The effects of galvanic vestibular stimulation (GVS) on the vestibular system has been highlighted in vivo in humans^3,13,23, guinea pigs¹⁴, rodents¹⁸ and non-human primates²⁴. However, none of these studies have assessed the direct impact of electrical noise on the sensitivity of individual neurons in the vestibular system. Here we demonstrate the first in vitro application of stochastic noise directly to individual medial vestibular nucleus (MVN) neurons.

The primary objective of applying stochastic noise directly to individual MVN neurons, is to determine whether the noise is exhibiting an effect on neuronal sensitivity directly. Thus, establishing how Stochastic Resonance (SR) impacts balance in humans. For SR to be evident, the stimulus needs to be subthreshold to ensure that individual neurons are not being overtly activated⁷ (Figure 2). Therefore, the in vitro neuronal firing rate must remain comparable to control (no stimulus) conditions. This step is critical for the protocol in order to highlight the SR phenomenon, and may be different for other neuronal populations and therefore performed slightly differently.

Although this preparation provides clear advantages over previous in vivo work in animals^14,15,17,18, there are still some caveats. First, the stimuli are applied to individual neurons and therefore the thresholding of stochastic and sinusoidal noise may not represent what is occurring at a population level. However, using this protocol we are able to analyze changes at a single neuron level and use this information to subsequently model what may happen in behavioral studies. Second, these electrophysiological recordings are limited to neurons that display spontaneous activity or responses to direct current injection to simulate natural activity. This is one of the reasons for choosing the MVN as a target for testing the effects of these electrical stimuli, as it exhibits spontaneous neuronal activity²¹.

An advantage of using whole-cell patch clamp recordings of individual MVN neurons is that the response can be more reliably linked to a specific output of the vestibular system. Behavioral studies are able to provide such information regarding the otolith-ocular pathway through the measurement of ocular vestibular-evoked myogenic potentials (oVEMPs) and ocular counter-rolls (OCRs) at a more macro level¹³. Through electrophysiological recordings, information regarding specific nuclei involvement and thus, the specific pathways involved can be elucidated.
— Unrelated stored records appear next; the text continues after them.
import Summits.ABC.IUTFork.Cor312Ind3IteratesVacuityInstancesSqrtNegOne
import HarnessLib

/-!
# [IUTchIII] Thm 3.11 (ii) (Ind3), honest model: the ODD-PRIME instances under [IUTchI] Def. 3.1 (a) "`√−1 ∈ F`"
# (abc-iut cell, wave-4 seat abc-iut-w4-d016, gen 7; record-only, D-0012; proof-only, 0 definitions)

S. Mochizuki, *Inter-universal Teichmüller theory III*, kurims manuscript (May 2020), Prop. 3.5 (ii) (a)(b)
pp. 104–105, Rmk. 1.1.1 (i) p. 28; *Inter-universal Teichmüller theory I*, Def. 3.1 (a) p. 61 "`F` is a number field
such that `√−1 ∈ F`" (abc-iut-L5-t2 `InitialThetaData.sqrt_neg_one_mem`) [claim: Mochizuki2012, status: disputed].

Sequel of abc-iut-w5-d172's `Cor312Ind3IteratesVacuityInstances` (p437195: every case of abc-iut-w5-d017's
place-level ramification criterion realised by a number field) and `Cor312Ind3IteratesVacuityInstancesSqrtNegOne`
(p437713: the two DYADIC answers under Def. 3.1 (a)); it is that seat's published successor item (a) (HOME/HANDOFF.md
2026-08-26T10:24:10Z «instances with `√−1 ∈ F` at ODD `p` … needs the toolkit lemma with `‖xⁿ‖ = ‖p‖^j`»). The
odd-prime instances of p437195 (`ℚ[X]/(g)`, `g ∣ X^{p+1} − p` resp. `g ∣ X^{mp} − p`) need not contain `√−1`; THIS
FILE realises BOTH odd-prime answers by number fields SATISFYING Def. 3.1 (a), with ONE generator each:

* §0 (toolkit) `Real.dvd_mul_absRamificationIdx_of_norm_pow_eq` — in the MLF class over `ℚ_p`, **`‖x‖ⁿ = p^{−j}`
  forces `n ∣ j·e`** (the value group is `p^{(1/e)ℤ}`, abc-iut-S1 `exists_norm_eq_rpow`: `‖x‖ = p^{−m/e}`, so
  `m·n = j·e`); the tree had only the inequality form `n ≤ e` (`le_absRamificationIdx_of_norm_pow_eq_inv`, p437713).
  At a finite place: `Real.dvd_mul_ramificationIdx_of_pow_eq_neg_pow` (`xⁿ = −p^j` in `F_v` ⇒ `n ∣ j·e(v|p)`).
  Kronecker: `Real.exists_numberField_pow_eq_neg_sq_finrank_le` (`ℚ[X]/(g)`, `g ∣ Xⁿ + c²`: `θⁿ = −c²`, `[F:ℚ] ≤ n`).
* §1 EMPTY at every ODD `p`: `F = ℚ[X]/(g)`, `g ∣ X^{2(p+1)} + p²`, so `θ^{2(p+1)} = −p²` and `√−1 = θ^{p+1}/p ∈ F`; at
  ANY `v ∣ p`: `2(p+1) ∣ 2·e(v|p)`, i.e. `(p+1) ∣ e(v|p) ≤ [F:ℚ] ≤ 2(p+1)`, whence `p ∤ e(v|p)` and `e(v|p) > p − 1`
  (beyond the tame threshold of p414009), and every honest depth-`≥ 2` (Ind3) iterate image for the analytic
  logarithms is EMPTY (abc-iut-w5-d017 `Real.nonarchIterImage_add_two_eq_empty_of_not_dvd`):
  `Real.exists_numberField_sqrt_neg_one_odd_nonarchIterImage_eq_empty`.
* §2 INHABITED at every ODD `p`: `F = ℚ[X]/(g)`, `g ∣ X^{2p} + p²` (`√−1 = θ^p/p`); at any `v ∣ p`: `p ∣ e(v|p) ≤ 2p`,
  and the honest depth-`2` image is NONEMPTY (abc-iut-w5-d017 `Real.nonarchIterImage_analyticLogv_two_nonempty_of_dvd`):
  `Real.exists_numberField_sqrt_neg_one_odd_nonarchIterImage_two_nonempty`.

CENSUS SENTENCE (numbers, not a side): together with p437713, among number fields satisfying Def. 3.1 (a) BOTH answers
of the honest-model (Ind3) depth-`≥ 2` clause occur at EVERY rational prime `p` — Def. 3.1 (a) alone decides none of
them (at odd `p` this is as expected: `ℚ_p(√−1)/ℚ_p` is unramified, so `√−1` constrains `e(v|p)` only at `p = 2`).

HONEST FRAMING: classical algebraic number theory about the cell's MODEL of the (Ind3) iterates; nothing here asserts
or denies [IUTchIII] Cor. 3.12 or takes a side; census ≠ verdict; typed ≠ proved. No definition, no Prop-valued fact
(D-0067 (1)). [cite: NeukirchANT1999, Ch. II (5.5), Prop. (6.8)] [cite: Lang2002, Ch. V §2 Prop. 2.3]
-/

noncomputable section

open Set Polynomial

namespace Summit.ABC.IUTFork.Thm311.Real

open NumberField IsDedekindDomain Literature.IUT.LogVolume Literature.IUT.LogThetaLattice
  Literature.NumberTheory.NumberFields

variable {F : Type} [Field F] [NumberField F]

/-! ## §0. Toolkit: `‖x‖ⁿ = p^{−j}` forces `n ∣ j·e`; Kronecker fields with `θⁿ = −c²` -/

/-- In a field of the MLF class over `ℚ_p`: **`‖x‖ⁿ = p^{−j}` forces `n ∣ j·e`** — the value group of `K^×` is
`p^{(1/e)ℤ}` (`‖x‖ = p^{−m/e}`, abc-iut-S1 `exists_norm_eq_rpow`), so `m·n = j·e`. The inequality form `n ≤ e`
(`j = 1`) is abc-iut-w5-d172's `le_absRamificationIdx_of_norm_pow_eq_inv`. [cite: NeukirchANT1999, Ch. II (5.5)] -/
theorem dvd_mul_absRamificationIdx_of_norm_pow_eq (p : ℕ) [Fact p.Prime] {K : Type*} [NontriviallyNormedField K]
    [NormedAlgebra ℚ_[p] K] [IsUltrametricDist K] [ProperSpace K] {n j : ℕ} (x : K)
    (hx : ‖x‖ ^ n = ((p : ℝ) ^ j)⁻¹) : n ∣ j * absRamificationIdx p K := by
  have hp1 : (1 : ℝ) < p := by exact_mod_cast (Fact.out : p.Prime).one_lt
  have hp0 : (0 : ℝ) < p := by positivity
  rcases Nat.eq_zero_or_pos n with rfl | hn
  · -- `n = 0`: then `p^j = 1`, so `j = 0`
    have hj0 : j = 0 := by
      by_contra h
      have h1 : (1 : ℝ) < (p : ℝ) ^ j := one_lt_pow₀ hp1 h
      have h2 : ((p : ℝ) ^ j)⁻¹ < 1 := inv_lt_one_of_one_lt₀ h1
      rw [pow_zero] at hx
      linarith
    simp [hj0]
  · have hx0 : x ≠ 0 := by
      rintro rfl
      rw [norm_zero, zero_pow hn.ne'] at hx
      exact (inv_pos.mpr (pow_pos hp0 j)).ne hx
    obtain ⟨m, hm⟩ := exists_norm_eq_rpow p K hx0
    have he0 : (0 : ℝ) < (absRamificationIdx p K : ℝ) := by exact_mod_cast absRamificationIdx_pos p K
    -- `p^{−(m/e)·n} = p^{−j}`, so `m·n = j·e`
    have h1 : (p : ℝ) ^ (-(m / (absRamificationIdx p K : ℝ)) * n) = (p : ℝ) ^ (-(j : ℝ)) := by
      rw [Real.rpow_mul hp0.le, Real.rpow_natCast, ← hm, hx, Real.rpow_neg hp0.le, Real.rpow_natCast]
    have h2 : -(m / (absRamificationIdx p K : ℝ)) * n = -(j : ℝ) :=
      le_antisymm ((Real.rpow_le_rpow_left_iff hp1).mp h1.le) ((Real.rpow_le_rpow_left_iff hp1).mp h1.ge)
    have h3 : (m : ℝ) * n = j * (absRamificationIdx p K : ℝ) := by
      have h2' : (m : ℝ) / (absRamificationIdx p K : ℝ) * n = j := by linarith
      rw [div_mul_eq_mul_div, div_eq_iff he0.ne'] at h2'
      exact h2'
    have h4 : m * (n : ℤ) = ((j * absRamificationIdx p K : ℕ) : ℤ) := by exact_mod_cast h3
    have hm0 : 0 ≤ m := by
      by_contra hneg
      have h5 : m * (n : ℤ) < 0 := mul_neg_of_neg_of_pos (not_le.mp hneg) (by exact_mod_cast hn)
      have h6 : (0 : ℤ) ≤ ((j * absRamificationIdx p K : ℕ) : ℤ) := Int.natCast_nonneg _
      linarith
    refine ⟨m.toNat, ?_⟩
    have h7 : ((j * absRamificationIdx p K : ℕ) : ℤ) = ((n * m.toNat : ℕ) : ℤ) := by
      rw [← h4, Nat.cast_mul, Int.toNat_of_nonneg hm0, mul_comm]
    exact_mod_cast h7

/-- **`xⁿ = −p^j` in `F_v` with `p ∈ 𝔭_v` ⇒ `n ∣ j·e(v|p)`** (`‖−p^j‖ = p^{−j}` in the rescaled completion;
abc-iut-S7's `e(F_v) = e(v|p)`). [cite: NeukirchANT1999, Ch. II Prop. (6.8)] -/
theorem dvd_mul_ramificationIdx_of_pow_eq_neg_pow (v : HeightOneSpectrum (𝓞 F)) {p : ℕ} (hp : p.Prime)
    (hv : ((p : ℕ) : 𝓞 F) ∈ v.asIdeal) {n j : ℕ} (x : v.adicCompletion F)
    (hx : x ^ n = -((p : v.adicCompletion F) ^ j)) : n ∣ j * v.asIdeal.ramificationIdx ℤ := by
  haveI : Fact p.Prime := ⟨hp⟩
  have hyn : (RescaledCompletion.of F p v hv x) ^ n = -((p : RescaledCompletion F p v hv) ^ j) := by
    rw [← map_pow, hx, map_neg, map_pow, map_natCast]
  have hnorm : ‖RescaledCompletion.of F p v hv x‖ ^ n = ((p : ℝ) ^ j)⁻¹ := by
    rw [← norm_pow, hyn, norm_neg, norm_pow, norm_prime p (RescaledCompletion F p v hv), inv_pow]
  have h := dvd_mul_absRamificationIdx_of_norm_pow_eq p (RescaledCompletion.of F p v hv x) hnorm
  rwa [absRamificationIdx_rescaledCompletion] at h

/-- **`xⁿ = p^j` in `F_v` with `p ∈ 𝔭_v` ⇒ `n ∣ j·e(v|p)`** (the same with `‖p^j‖ = p^{−j}`; `j = 1` sharpens
abc-iut-w5-d172's `le_ramificationIdx_of_pow_eq_prime` from `n ≤ e` to `n ∣ e`).
[cite: NeukirchANT1999, Ch. II Prop. (6.8)] -/
theorem dvd_mul_ramificationIdx_of_pow_eq_pow (v : HeightOneSpectrum (𝓞 F)) {p : ℕ} (hp : p.Prime)
    (hv : ((p : ℕ) : 𝓞 F) ∈ v.asIdeal) {n j : ℕ} (x : v.adicCompletion F)
    (hx : x ^ n = (p : v.adicCompletion F) ^ j) : n ∣ j * v.asIdeal.ramificationIdx ℤ := by
  haveI : Fact p.Prime := ⟨hp⟩
  have hyn : (RescaledCompletion.of F p v hv x) ^ n = (p : RescaledCompletion F p v hv) ^ j := by
    rw [← map_pow, hx, map_pow, map_natCast]
  have hnorm : ‖RescaledCompletion.of F p v hv x‖ ^ n = ((p : ℝ) ^ j)⁻¹ := by
    rw [← norm_pow, hyn, norm_pow, norm_prime p (RescaledCompletion F p v hv), inv_pow]
  have h := dvd_mul_absRamificationIdx_of_norm_pow_eq p (RescaledCompletion.of F p v hv x) hnorm
  rwa [absRamificationIdx_rescaledCompletion] at h

/-- **A number field with `θⁿ = −c²`** (`n ≥ 1`, `c ∈ ℕ`): `ℚ[X]/(g)`, `g ∣ Xⁿ + c²` irreducible, of degree `≤ n`
(abc-iut-w5-d172's Kronecker lemma `exists_numberField_aeval_eq_zero_finrank_le`). [cite: Lang2002, Ch. V §2 Prop. 2.3] -/
theorem exists_numberField_pow_eq_neg_sq_finrank_le {n : ℕ} (hn : n ≠ 0) (c : ℕ) :
    ∃ (F : Type) (_ : Field F) (_ : NumberField F) (θ : F), θ ^ n = -((c : F) ^ 2) ∧ Module.finrank ℚ F ≤ n := by
  let f : ℚ[X] := X ^ n + C ((c : ℚ) ^ 2)
  have hf : f.natDegree = n := natDegree_X_pow_add_C
  obtain ⟨F, _, _, θ, hθ, hdeg⟩ := exists_numberField_aeval_eq_zero_finrank_le f (by rw [hf]; exact hn)
  refine ⟨F, inferInstance, inferInstance, θ, ?_, by rwa [hf] at hdeg⟩
  have h1 : aeval θ f = θ ^ n + (c : F) ^ 2 := by simp [f, map_natCast]
  rw [h1] at hθ
  linear_combination hθ

/-! ## §1. `√−1 ∈ F = ℚ(θ)`, `θ^{2(p+1)} = −p²`, `p` odd: `(p+1) ∣ e(v|p)`, `p ∤ e`, EMPTY depth `≥ 2` -/

/-- **EXISTENCE AT EVERY ODD PRIME UNDER Def. 3.1 (a), EMPTY SIDE**: for every odd prime `p` there are a number
field `F ∋ √−1` (`= ℚ[X]/(g)`, `g ∣ X^{2(p+1)} + p²`; `√−1 = θ^{p+1}/p`) and a finite place `v` with `p_v = p`,
`(p + 1) ∣ e(v|p) ≤ 2(p + 1)` — so `p ∤ e(v|p)` and the tame hypothesis `e(v|p_v) ≤ p_v − 1` of p414009 FAILS — at
which every honest depth-`≥ 2` (Ind3) iterate image for the analytic logarithms is EMPTY (abc-iut-w5-d017's criterion
`Real.nonarchIterImage_add_two_eq_empty_of_not_dvd`). [claim: Mochizuki2012, status: disputed] -/
theorem exists_numberField_sqrt_neg_one_odd_nonarchIterImage_eq_empty {p : ℕ} (hp : p.Prime) (hp2 : p ≠ 2) :
    ∃ (F : Type) (_ : Field F) (_ : NumberField F) (v : HeightOneSpectrum (𝓞 F)),
      (∃ i : F, i ^ 2 = -1) ∧ residueChar F v = p ∧ (p + 1) ∣ v.asIdeal.ramificationIdx ℤ ∧
        v.asIdeal.ramificationIdx ℤ ≤ 2 * (p + 1) ∧ ¬ residueChar F v ∣ v.asIdeal.ramificationIdx ℤ ∧
          ¬ v.asIdeal.ramificationIdx ℤ ≤ residueChar F v - 1 ∧
            ∀ k : ℕ, nonarchIterImage (analyticLogv F) v (k + 2) = ∅ := by
  obtain ⟨F, _, _, θ, hθ, hdeg⟩ := exists_numberField_pow_eq_neg_sq_finrank_le (n := 2 * (p + 1)) (by omega) p
  have hp0 : (p : F) ≠ 0 := by exact_mod_cast hp.ne_zero
  -- `√−1 = θ^{p+1}/p`
  have hi : (θ ^ (p + 1) / p) ^ 2 = -1 := by
    rw [div_pow, ← pow_mul, show (p + 1) * 2 = 2 * (p + 1) by ring, hθ, neg_div, div_self (pow_ne_zero 2 hp0)]
  obtain ⟨v, hv⟩ := exists_heightOneSpectrum_natCast_mem' (F := F) hp
  have hx : (algebraMap F (v.adicCompletion F) θ) ^ (2 * (p + 1)) = -((p : v.adicCompletion F) ^ 2) := by
    rw [← map_pow, hθ, map_neg, map_pow, map_natCast]
  -- `2(p+1) ∣ 2e`, i.e. `(p+1) ∣ e`
  have hdvd2 : 2 * (p + 1) ∣ 2 * v.asIdeal.ramificationIdx ℤ :=
    dvd_mul_ramificationIdx_of_pow_eq_neg_pow v hp hv _ hx
  have hdvd : (p + 1) ∣ v.asIdeal.ramificationIdx ℤ := Nat.dvd_of_mul_dvd_mul_left (by norm_num) hdvd2
  haveI := v.isPrime
  have hfpos : 0 < v.asIdeal.inertiaDeg ℤ := Ideal.inertiaDeg_pos (R := ℤ) (q := v.asIdeal)
  have hepos : 0 < v.asIdeal.ramificationIdx ℤ := Ideal.ramificationIdx_pos v.asIdeal ℤ
  have hef : v.asIdeal.ramificationIdx ℤ * v.asIdeal.inertiaDeg ℤ ≤ 2 * (p + 1) :=
    (ramificationIdx_mul_inertiaDeg_le_finrank' v).trans hdeg
  have hele : v.asIdeal.ramificationIdx ℤ ≤ 2 * (p + 1) :=
    le_trans (Nat.le_mul_of_pos_right _ hfpos) hef
  have hres : residueChar F v = p := residueChar_eq_of_prime_natCast_mem v hp hv
  -- `e = (p+1)·k` with `1 ≤ k ≤ 2`, so `p ∣ e` would force `p ∣ k`, impossible for `p ≥ 3`
  have hndvd : ¬ p ∣ v.asIdeal.ramificationIdx ℤ := by
    obtain ⟨k, hk⟩ := hdvd
    intro h
    rw [hk] at h hepos hele
    have hcop : Nat.Coprime p (p + 1) := Nat.coprime_self_add_right.mpr (Nat.coprime_one_right p)
    have hpk : p ∣ k := hcop.dvd_of_dvd_mul_left h
    have hk0 : 0 < k := Nat.pos_of_ne_zero fun h0 => by
      rw [h0, mul_zero] at hepos
      exact lt_irrefl 0 hepos
    have hkle : k ≤ 2 := by
      by_contra hk3
      have : (p + 1) * 3 ≤ (p + 1) * k := Nat.mul_le_mul_left _ (not_le.mp hk3)
      omega
    have hple : p ≤ k := Nat.le_of_dvd hk0 hpk
    have h3 : 3 ≤ p := by
      rcases hp.eq_two_or_odd' with h | h
      · exact absurd h hp2
      · have := hp.two_le
        rcases h with ⟨r, hr⟩
        omega
    omega
  refine ⟨F, inferInstance, inferInstance, v, ⟨θ ^ (p + 1) / p, hi⟩, hres, hdvd, hele, by rwa [hres], ?_,
    fun k => nonarchIterImage_add_two_eq_empty_of_not_dvd v (by rwa [hres]) k⟩
  obtain ⟨k, hk⟩ := hdvd
  rw [hres, hk]
  rw [hk] at hepos
  have hk0 : 0 < k := by
    rcases Nat.eq_zero_or_pos k with h | h
    · rw [h, mul_zero] at hepos
      exact absurd hepos (lt_irrefl 0)
    · exact h
  have : (p + 1) * 1 ≤ (p + 1) * k := Nat.mul_le_mul_left _ hk0
  omega

/-! ## §2. `√−1 ∈ F = ℚ(θ)`, `θ^{2p} = −p²`, `p` odd: `p ∣ e(v|p)`, INHABITED depth `2` -/

/-- **EXISTENCE AT EVERY ODD PRIME UNDER Def. 3.1 (a), INHABITED SIDE**: for every odd prime `p` there are a number
field `F ∋ √−1` (`= ℚ[X]/(g)`, `g ∣ X^{2p} + p²`; `√−1 = θ^p/p`) and a finite place `v` with `p_v = p`,
`p ∣ e(v|p) ≤ 2p` — so the tame hypothesis of p414009 fails — at which the honest depth-`2` (Ind3) iterate image for
the analytic logarithms is NONEMPTY (abc-iut-w5-d017's `Real.nonarchIterImage_analyticLogv_two_nonempty_of_dvd`).
Together with §1 and p437713: Def. 3.1 (a) decides the honest-model (Ind3) clauses at NO prime.
[claim: Mochizuki2012, status: disputed] -/
theorem exists_numberField_sqrt_neg_one_odd_nonarchIterImage_two_nonempty {p : ℕ} (hp : p.Prime) (hp2 : p ≠ 2) :
    ∃ (F : Type) (_ : Field F) (_ : NumberField F) (v : HeightOneSpectrum (𝓞 F)),
      (∃ i : F, i ^ 2 = -1) ∧ residueChar F v = p ∧ residueChar F v ∣ v.asIdeal.ramificationIdx ℤ ∧
        v.asIdeal.ramificationIdx ℤ ≤ 2 * p ∧ ¬ v.asIdeal.ramificationIdx ℤ ≤ residueChar F v - 1 ∧
          (nonarchIterImage (analyticLogv F) v 2).Nonempty := by
  obtain ⟨F, _, _, θ, hθ, hdeg⟩ := exists_numberField_pow_eq_neg_sq_finrank_le (n := 2 * p)
    (by have := hp.pos; omega) p
  have hp0 : (p : F) ≠ 0 := by exact_mod_cast hp.ne_zero
  -- `√−1 = θ^p/p`
  have hi : (θ ^ p / p) ^ 2 = -1 := by
    rw [div_pow, ← pow_mul, show p * 2 = 2 * p by ring, hθ, neg_div, div_self (pow_ne_zero 2 hp0)]
  obtain ⟨v, hv⟩ := exists_heightOneSpectrum_natCast_mem' (F := F) hp
  have hx : (algebraMap F (v.adicCompletion F) θ) ^ (2 * p) = -((p : v.adicCompletion F) ^ 2) := by
    rw [← map_pow, hθ, map_neg, map_pow, map_natCast]
  -- `2p ∣ 2e`, i.e. `p ∣ e`
  have hdvd2 : 2 * p ∣ 2 * v.asIdeal.ramificationIdx ℤ := dvd_mul_ramificationIdx_of_pow_eq_neg_pow v hp hv _ hx
  have hdvd : p ∣ v.asIdeal.ramificationIdx ℤ := Nat.dvd_of_mul_dvd_mul_left (by norm_num) hdvd2
  haveI := v.isPrime
  have hfpos : 0 < v.asIdeal.inertiaDeg ℤ := Ideal.inertiaDeg_pos (R := ℤ) (q := v.asIdeal)
  have hepos : 0 < v.asIdeal.ramificationIdx ℤ := Ideal.ramificationIdx_pos v.asIdeal ℤ
  have hef : v.asIdeal.ramificationIdx ℤ * v.asIdeal.inertiaDeg ℤ ≤ 2 * p :=
    (ramificationIdx_mul_inertiaDeg_le_finrank' v).trans hdeg
  have hele : v.asIdeal.ramificationIdx ℤ ≤ 2 * p := le_trans (Nat.le_mul_of_pos_right _ hfpos) hef
  have hres : residueChar F v = p := residueChar_eq_of_prime_natCast_mem v hp hv
  have hple : p ≤ v.asIdeal.ramificationIdx ℤ := Nat.le_of_dvd hepos hdvd
  refine ⟨F, inferInstance, inferInstance, v, ⟨θ ^ p / p, hi⟩, hres, by rwa [hres], hele, ?_,
    nonarchIterImage_analyticLogv_two_nonempty_of_dvd v (by rwa [hres]) (by rwa [hres])⟩
  rw [hres]
  have := hp.two_le
  omega

end Summit.ABC.IUTFork.Thm311.Real

end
Further, previous work in stimulating primary vestibular afferents in vivo has provided important information into how GVS may be working but cannot directly assess how the central vestibular nuclei respond^14,15,17,18. Therefore, highlighting the sensitivity and precision of whole-cell patch clamp recordings helps in elucidating how GVS may improve vestibular functioning.

Future studies could apply this protocol to other neuronal populations displaying spontaneous activity. One study has applied stochastic noise to a non-spontaneously active neuronal population within the somatosensory and auditory cortices of rats¹⁹. However, this was performed in a cell suspension of enzymatically dissociated pyramidal neurons and was recording Na⁺ currents specifically, which are taken from postsynaptic cells using voltage clamp experiments. In this protocol the spontaneous activity of MVN neurons was recorded from individual neurons within transverse slices of the brainstem using current clamp experiments.